Immutable and Eternal.
(3) The moral distinctions, with the moral qualities involved, being thus objective, and not the product of a special temporary organization of the percipient, are immutable and eternal. This is involved in the very nature of the qualities themselves. By eternal necessity of what they are, justice and love must be unchangeably and forever right. They are not thus right because we think or feel them so, but we think and feel them so because they are so, because of the immutable and enduring nature of justice and love themselves. They hold and carry the kind of motive and action that ought to prevail in the relations of intelligent personal life, everywhere and in all time. So malignity, injustice, falsehood, and cruelty are wrong by the very nature of the qualities that make and mark them; and the personal intentions and conduct that hold them can never be right any more than a thing can be itself and yet other than itself.

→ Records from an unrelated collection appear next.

import Summits.MatrixMultiplication.OmegaCensus.STPPSmallPatternKernelSearchStab
import Summits.MatrixMultiplication.OmegaCensus.STPPSmallPatternKernelProduct

/-!
# ω-census, `(2,1,1)^6` is infeasible in `ℤ/2 × ℤ/14` — kernel search (stabiliser normal form), part 18 of 38

HONEST FRAMING (pub-omega census; verbatim): lottery ticket; floor = certified bounds/negative ranges.
Census STRUCTURE bookkeeping of the STPP track (seat pub-omega-eng2 = ENG2, gen 34, on the kernel engine of seat pub-omega-stpp-3 gen 23
with the stabiliser normal form / global mask of `STPPSmallPatternKernelSearchStab.lean`; STRUCTURE row B5, the threshold column
`T1(H) = max {k : (2,1,1)^k ⊆ H}`, lower side of the `k = 6` ORDER LAW `(2,1,1)⁶ ⊆ G ↔ 30 ≤ |G|`), not progress on `ω`: small patterns
in small groups bound no exponent.

Chunks of the kernel mask search `STPP211Neg.search3 (prodGC 2 (zcode 14)) 6` (`decide +kernel`; ≈ 163 s of kernel time predicted); assembled in
`STPPSmallPatternNone211K6P2x14.lean`.  Chunk entries `(d, x1, x2, x3, xg)`: representative `d` of `A₀ = {0, d}`, exclusion masks of the first three levels, global
exclusion mask (`STPPSmallPatternKernelSearchStab.lean`).

References: H. Cohn, R. Kleinberg, B. Szegedy, C. Umans, FOCS 2005 (arXiv:math/0511460), Def. 5.1.  Record: pub-omega HOME
`pub-omega-eng2-g34/` (ENG2's C mirror `k211g.c` of the kernel tree with the level-1 and global exclusion masks — `k211c.c` of gen 33
validated to the translation count against stpp-3's `k211v3.py` — gives COMPLETE NONE on this cell with 93385009 mask translations over the
canonical first levels; planner `plan3.py`; farm calibration 67 µs per translation; not used by the proofs).
-/

set_option Elab.async false  -- several kernel pieces: elaborate sequentially (memory)

namespace Summit.MatrixMultiplication.OmegaCensus

namespace STPP211Neg

/-- Chunk list 45 of `ℤ/2 × ℤ/14`, `k = 6` (747603 mask translations in the mirror ≈ 50 s predicted). -/
def P2_14k6.ch45 : List (ℕ × ℕ × ℕ × ℕ × ℕ) :=
  [(2, 268435453, 268435327, 1, 1)]

/-- Kernel search over chunk list 45 of `ℤ/2 × ℤ/14`, `k = 6`. -/
theorem P2_14k6.s45 : search3 (prodGC 2 (zcode 14)) 6 P2_14k6.ch45 = true := by
  decide +kernel

/-- Chunk list 46 of `ℤ/2 × ℤ/14`, `k = 6` (785601 mask translations in the mirror ≈ 53 s predicted). -/
def P2_14k6.ch46 : List (ℕ × ℕ × ℕ × ℕ × ℕ) :=
  [(2, 268435453, 268435199, 1, 1)]

/-- Kernel search over chunk list 46 of `ℤ/2 × ℤ/14`, `k = 6`. -/
theorem P2_14k6.s46 : search3 (prodGC 2 (zcode 14)) 6 P2_14k6.ch46 = true := by
  decide +kernel

/-- Chunk list 47 of `ℤ/2 × ℤ/14`, `k = 6` (899669 mask translations in the mirror ≈ 60 s predicted). -/
def P2_14k6.ch47 : List (ℕ × ℕ × ℕ × ℕ × ℕ) :=
  [(2, 268435453, 268434943, 1, 1)]

/-- Kernel search over chunk list 47 of `ℤ/2 × ℤ/14`, `k = 6`. -/
theorem P2_14k6.s47 : search3 (prodGC 2 (zcode 14)) 6 P2_14k6.ch47 = true := by
  decide +kernel

/-- The chunk lists of this part, concatenated. -/
def P2_14k6.part18 : List (ℕ × ℕ × ℕ × ℕ × ℕ) :=
  P2_14k6.ch45 ++ P2_14k6.ch46 ++ P2_14k6.ch47

/-- The kernel search over this part's chunks (assembled). -/
theorem P2_14k6.ps18 : search3 (prodGC 2 (zcode 14)) 6 P2_14k6.part18 = true := by
  simp only [P2_14k6.part18, search3_append, P2_14k6.s45, P2_14k6.s46, P2_14k6.s47, Bool.and_self]

end STPP211Neg

end Summit.MatrixMultiplication.OmegaCensus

Men's judgments as to whether particular conduct is fair or just or kind or honest, may change and do change. Different nations and ages class certain acts and ways of men very differently. But these are only judgments of application, and so only secondary ethical judgments. This has already been pointed out in Chap. IV, pp. [67]–[68]. They depend on the degree to which the moral qualities of the conduct may be discerned amid the complicated relations and obscurities that often perplex a right understanding of it. But while men change their judgments of the justice, benevolence, or truth of particular forms of behavior, they do not change their judgments that justice, love and truth are right—necessarily and immutably so. The behests of duty are imbedded in the necessary relations of intelligent free beings. Virtue is no shifting subjective illusion, shaped by our inner mental mould. No change of the percipient's intellectual constitution can change the realities of right and wrong. No removal from world to world can change them. No distant age in eternity can reverse them, and discover virtue to be wrong or sin right, or either as without moral quality. The distinction is eternal, and no future can arrest our responsibility with respect to it. God calls us to identify ourselves with what is right and shun all wrong, as realities with which we stand in immutable, unending relation, for good or evil.